McClellan’s revelations about the ‘permanent campaign mode’ and Bush’s anger at straight talk on costs help explain the current narrative about Iraq shaped by his spinmeisters. On the one hand he is telling us that the Iraqi Army imposed itself on Basra and Mosul. On the other, the Pentagon comes out and says violence has fallen to March, 2004 levels in the country as a whole. But if the Iraqi army is engaged in hard-fought battles for control of entire cities with a tenacious insurgency, surely violence levels would be up? Then you start to notice that there haven’t actually been any battles in Mosul.

In the permanent campaign, as in the permanent war, assertions made to the public about how well the victory is going do not have to be consistent or make sense.

McClellan lays to rest the myth of the ‘liberal media.’:

‘ “If anything, the national press corps was probably too deferential to the White House and to the administration in regard to the most important decision facing the nation during my years in Washington, the choice over whether to go to war in Iraq. “The collapse of the administration’s rationales for war, which became apparent months after our invasion, should never have come as such a surprise. … In this case, the ‘liberal media’ didn’t live up to its reputation. If it had, the country would have been better served.” ‘

He clearly seems surprised that network news, owned by rightwing corporations obsequious toward the US government, did not cover the rationales for the war critically! Was he expecting GE to instruct NBC to move to the left? (Though to be fair, NBC has recently gone some way toward redeeming itself, with Matt Lauer’s recognition in 2006 that Iraq had fallen into civil war, and with MSNBC’s backing for Keith Olbermann’s courageous and honest evening magazine show. Bush’s White House is signalling to General Electic that it should rein NBC in; the rich and powerful are not used to hearing criticism from channels owned by their friends and the beneficiaries of their largesse.)

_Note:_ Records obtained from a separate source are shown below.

import Literature.NumberTheory.GaloisRepresentations.GaloisRep
import HarnessLib

/-!
# Tate's lifting theorem through `GSpin₆ → SO₆`: spin lifts of six-dimensional orthogonal
`ℓ`-adic Galois representations (Patrikis 2019, §2.1; Conrad)

Topic `Literature/NumberTheory/GaloisRepresentations`; ONE named fact (result in print,
`def … : Prop`, D-0014) requested by the route `Summit.Langlands.Langlands.Theses.K3KugaSatakeDescent`
(items `SpinAvatar`, `stmt-Langlands-3800`, and `EvenSectorNotPolarized`, `stmt-Langlands-3801`;
work item `wi-15742`), in the tree's language of framed Galois representations
(`FramedGaloisRep F (PadicAlgCl ℓ) n = Γ_F →ₜ* GL_n(ℚ̄_ℓ)`, `FramedRep.trace`, `FramedRep.det`,
`FramedGaloisRep.IsUnramifiedAt`; `GaloisRep.lean`, `ContinuousRep.lean`).

## The printed results

* **Tate** (Serre, *Modular forms of weight one and Galois representations*, Thm. 4):
  `H²(Γ_F, ℚ/ℤ) = 0` for a number field `F`.
* **Lifting through central torus quotients** (S. Patrikis, *Variations on a theorem of Tate*,
  Mem. Amer. Math. Soc. 258 (2019), no. 1238 [`Patrikis2019`], Ch. 2, §2.1 "Review of lifting
  results", the Proposition attributed there to B. Conrad, *Lifting global representations with
  local properties*, Prop. 5.3; = arXiv:1207.6724, Prop. 1.0.18 of the held text): "Let
  `H' ↠ H` be a surjection of linear algebraic groups over `ℚ̄_ℓ` with kernel a central torus.
  Then any continuous representation `ρ : Γ_F → H(ℚ̄_ℓ)` lifts to `H'(ℚ̄_ℓ)`" (proof: reduce to
  kernel `𝔾_m`, pass to the isogeny complements `H'_n ↠ H` with kernel `μ_n`, and kill the
  obstruction classes `c_n ∈ H²(Γ_F, ℤ/n)` in `lim H²(Γ_F, ℤ/n) = H²(Γ_F, ℚ/ℤ) = 0`), together
  with the Remark following it (= Conrad, loc. cit., Lemma 5.2; arXiv Remark 1.0.19, third item):
  "If `ρ` is almost everywhere unramified, then it is easy to see that `ρ̃` is almost everywhere
  unramified."

## The instance vendored: `D₃ = A₃`

Over the algebraically closed field `k = ℚ̄_ℓ` let `V = k⁴`. The wedge pairing
`β(x, y) = x ∧ y ∈ ∧⁴V ≅ k` is a non-degenerate SYMMETRIC bilinear form on the six-dimensional
space `∧²V`, and `h ↦ ∧²h` satisfies `β(∧²h·x, ∧²h·y) = det h · β(x, y)`. Hence
`H' := {(h, t) ∈ GL(V) × 𝔾_m : det h = t²}` (a connected linear algebraic group, `≅ GSpin₆`)
maps to `SO(∧²V, β) ≅ SO₆` by `(h, t) ↦ t⁻¹ ∧²h`; this map is surjective (its restriction to
`SL(V) = Spin₆` is the spin isogeny) with kernel `{(z, z²)} ≅ 𝔾_m`, central. Any non-degenerate
quadratic space `(k⁶, J)` is isometric to `(∧²V, β)` (`k` algebraically closed of characteristic
`0`), so a continuous `r : Γ_F → GL₆(ℚ̄_ℓ)` preserving a non-degenerate symmetric `J` with
`det r = 1` is, after conjugation by some `g ∈ GL₆(ℚ̄_ℓ)`, a continuous homomorphism
`Γ_F → SO(∧²V, β)(ℚ̄_ℓ)`; the Proposition lifts it to a continuous `(W, ν) : Γ_F → H'(ℚ̄_ℓ)`,
i.e. `W : Γ_F → GL₄(ℚ̄_ℓ)` and a continuous character `ν` with `∧²W(σ) = ν(σ) · g r(σ) g⁻¹`,
whence the TRACE IDENTITY `ν(σ) tr r(σ) = tr ∧²W(σ) = ((tr W(σ))² − tr W(σ²)) / 2`
(`e₂` of the eigenvalues); and by the Remark `W` is unramified at all but finitely many places
when `r` is. This is the statement `Patrikis2019_exists_spinLift` below ("Tate's theorem lifts
the projective representation `Γ_F → PSO₆ = PGL₄`", in the words of the route).

## Rendering

Orthogonality and `det = 1` are written exactly as in the route's items (`∃ J`, `J.IsSymm`,
`IsUnit J`, `r(σ)ᵀ J r(σ) = J`; `FramedRep.det r σ = 1`); `∧²W ≅ ν ⊗ r` is replaced by its trace
shadow (which is all the route consumes, and which for semisimple `r` recovers the isomorphism by
Brauer–Nesbitt). The fact is fully quantified over the number field `F` and the prime `ℓ`.
Nothing here is specific to `ℚ̄_ℓ` beyond what the source states (coefficients `ℚ̄_ℓ`, where
roots of unity of all orders are available: Patrikis, Remark after the Proposition, first item).

## What is NOT here

The general Proposition for arbitrary `H' ↠ H` (no linear algebraic groups over `ℚ̄_ℓ` in the
tree), Tate's `H²(Γ_F, ℚ/ℤ) = 0` itself, the geometric / Hodge–Tate refinements (Patrikis 2019,
Ch. 2–3: Conrad's Cor. 6.7, Wintenberger's theorem, and the geometric lifting theorem over
totally imaginary fields), and uniqueness of `W` up to twist by characters.
-/

noncomputable section

namespace Literature.NumberTheory.GaloisRepresentations

open Field IsDedekindDomain
open scoped NumberField Matrix

/-- **Spin lifts of six-dimensional special orthogonal `ℓ`-adic Galois representations**
(Tate's lifting theorem through the central-torus quotient `GSpin₆ ↠ SO₆`, read through
`D₃ = A₃`: Patrikis 2019, Ch. 2 §2.1, the Proposition "lifting through central torus quotients"
= Conrad, Prop. 5.3, and the Remark after it = Conrad, Lemma 5.2; module docstring), NAMED FACT.
For a number field `F`, a prime `ℓ` and a continuous `r : Γ_F → GL₆(ℚ̄_ℓ)` which preserves a
non-degenerate symmetric bilinear form `J` (`r(σ)ᵀ J r(σ) = J`), has `det r = 1`, and is
unramified at all but finitely many finite places, there are a continuous
`W : Γ_F → GL₄(ℚ̄_ℓ)` and a continuous character `ν : Γ_F → ℚ̄_ℓ^×` with `∧²W ≅ ν ⊗ r` in the
form of the trace identity `ν(σ) · tr r(σ) = ((tr W(σ))² − tr W(σ²)) / 2` for all `σ ∈ Γ_F`, and
`W` unramified at all but finitely many finite places.
[cite: Patrikis2019, Ch. 2 §2.1, Proposition (lifting through central torus quotients; = Conrad Prop. 5.3) and the following Remark] -/
def Patrikis2019_exists_spinLift : Prop :=
  ∀ (F : Type) [Field F] [NumberField F] (ℓ : ℕ) [Fact ℓ.Prime]
    (r : FramedGaloisRep F (PadicAlgCl ℓ) 6),
    (∃ J : Matrix (Fin 6) (Fin 6) (PadicAlgCl ℓ), J.IsSymm ∧ IsUnit J ∧
      ∀ σ, ((r σ : GL (Fin 6) (PadicAlgCl ℓ)) : Matrix (Fin 6) (Fin 6) (PadicAlgCl ℓ))ᵀ * J *
        ((r σ : GL (Fin 6) (PadicAlgCl ℓ)) : Matrix (Fin 6) (Fin 6) (PadicAlgCl ℓ)) = J) →
    (∀ σ, FramedRep.det r σ = 1) →
    (∀ᶠ v : HeightOneSpectrum (𝓞 F) in Filter.cofinite, r.IsUnramifiedAt v) →
      ∃ (W : FramedGaloisRep F (PadicAlgCl ℓ) 4) (ν : absoluteGaloisGroup F →ₜ* (PadicAlgCl ℓ)ˣ),
        (∀ σ, (ν σ : PadicAlgCl ℓ) * FramedRep.trace r σ =
            (FramedRep.trace W σ ^ 2 - FramedRep.trace W (σ * σ)) / 2) ∧
          ∀ᶠ w : HeightOneSpectrum (𝓞 F) in Filter.cofinite, W.IsUnramifiedAt w

/-! ### API -/

section API

variable {F : Type} [Field F] [NumberField F] {ℓ : ℕ} [Fact ℓ.Prime]

/-- The fact in the form consumed for a FIXED `r` (all quantifiers instantiated): the spin lift
`W` and the multiplier character `ν`. [cite: Patrikis2019, Ch. 2 §2.1] -/
theorem Patrikis2019_exists_spinLift.apply (h : Patrikis2019_exists_spinLift)
    (r : FramedGaloisRep F (PadicAlgCl ℓ) 6)
    (hJ : ∃ J : Matrix (Fin 6) (Fin 6) (PadicAlgCl ℓ), J.IsSymm ∧ IsUnit J ∧
      ∀ σ, ((r σ : GL (Fin 6) (PadicAlgCl ℓ)) : Matrix (Fin 6) (Fin 6) (PadicAlgCl ℓ))ᵀ * J *
        ((r σ : GL (Fin 6) (PadicAlgCl ℓ)) : Matrix (Fin 6) (Fin 6) (PadicAlgCl ℓ)) = J)
    (hdet : ∀ σ, FramedRep.det r σ = 1)
    (hur : ∀ᶠ v : HeightOneSpectrum (𝓞 F) in Filter.cofinite, r.IsUnramifiedAt v) :
    ∃ (W : FramedGaloisRep F (PadicAlgCl ℓ) 4) (ν : absoluteGaloisGroup F →ₜ* (PadicAlgCl ℓ)ˣ),
      (∀ σ, (ν σ : PadicAlgCl ℓ) * FramedRep.trace r σ =
          (FramedRep.trace W σ ^ 2 - FramedRep.trace W (σ * σ)) / 2) ∧
        ∀ᶠ w : HeightOneSpectrum (𝓞 F) in Filter.cofinite, W.IsUnramifiedAt w :=
  h F ℓ r hJ hdet hur

/-- **The trace identity is twist-covariant**: if `(W, ν)` witnesses `∧²W ≅ ν ⊗ r` in trace form
and `χ` is a character, then `(W', χ²ν)` witnesses it for any `W'` with `tr W' = χ · tr W`
multiplicatively in the sense `tr W'(σ) = χ(σ) tr W(σ)` for all `σ` (e.g. `W' = W ⊗ χ`): the
bookkeeping `(χ(σ) a)² − χ(σ²) b = χ(σ)² (a² − b)`. [folklore] -/
theorem spinLift_trace_identity_twist {G A : Type*} [Group G] [CommRing A]
    (trW trW' trr : G → A) (ν χ : G →* A)
    (hW' : ∀ σ, trW' σ = χ σ * trW σ)
    (h : ∀ σ, ν σ * trr σ * 2 = trW σ ^ 2 - trW (σ * σ)) (σ : G) :
    χ σ ^ 2 * ν σ * trr σ * 2 = trW' σ ^ 2 - trW' (σ * σ) := by
  rw [hW', hW', map_mul]
  linear_combination χ σ ^ 2 * h σ

end API

end Literature.NumberTheory.GaloisRepresentations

Then there is this about Plamegate:

‘ “There is only one moment during the leak episode that I am reluctant to discuss,” he writes. “It was in 2005, during a time when attention was focusing on Rove and Libby, and it sticks vividly in my mind. … Following [a meeting in Chief of Staff Andy Card’s office], … Scooter Libby was walking to the entryway as he prepared to depart when Karl turned to get his attention. ‘You have time to visit?’ Karl asked. ‘Yeah,’ replied Libby.

“I have no idea what they discussed, but it seemed suspicious for these two, whom I had never noticed spending any one-on-one time together, to go behind closed doors and visit privately. … At least one of them, Rove, it was publicly known at the time, had at best misled me by not sharing relevant information, and credible rumors were spreading that the other, Libby, had done at least as much. …

“The confidential meeting also occurred at a moment when I was being battered by the press for publicly vouching for the two by claiming they were not involved in leaking Plame’s identity, when recently revealed information was now indicating otherwise. … I don’t know what they discussed, but what would any knowledgeable person reasonably and logically conclude was the topic? Like the whole truth of people’s involvement, we will likely never know with any degree of confidence.” ‘

The only time two people have to try hard to get their stories straight is when they have done something wrong and are planning to lie about it.

A primer on the Plame scandal is here.

Oh, and about that “permanent campaign mode” thing. That’s nothing compared to the “permanent war mode.”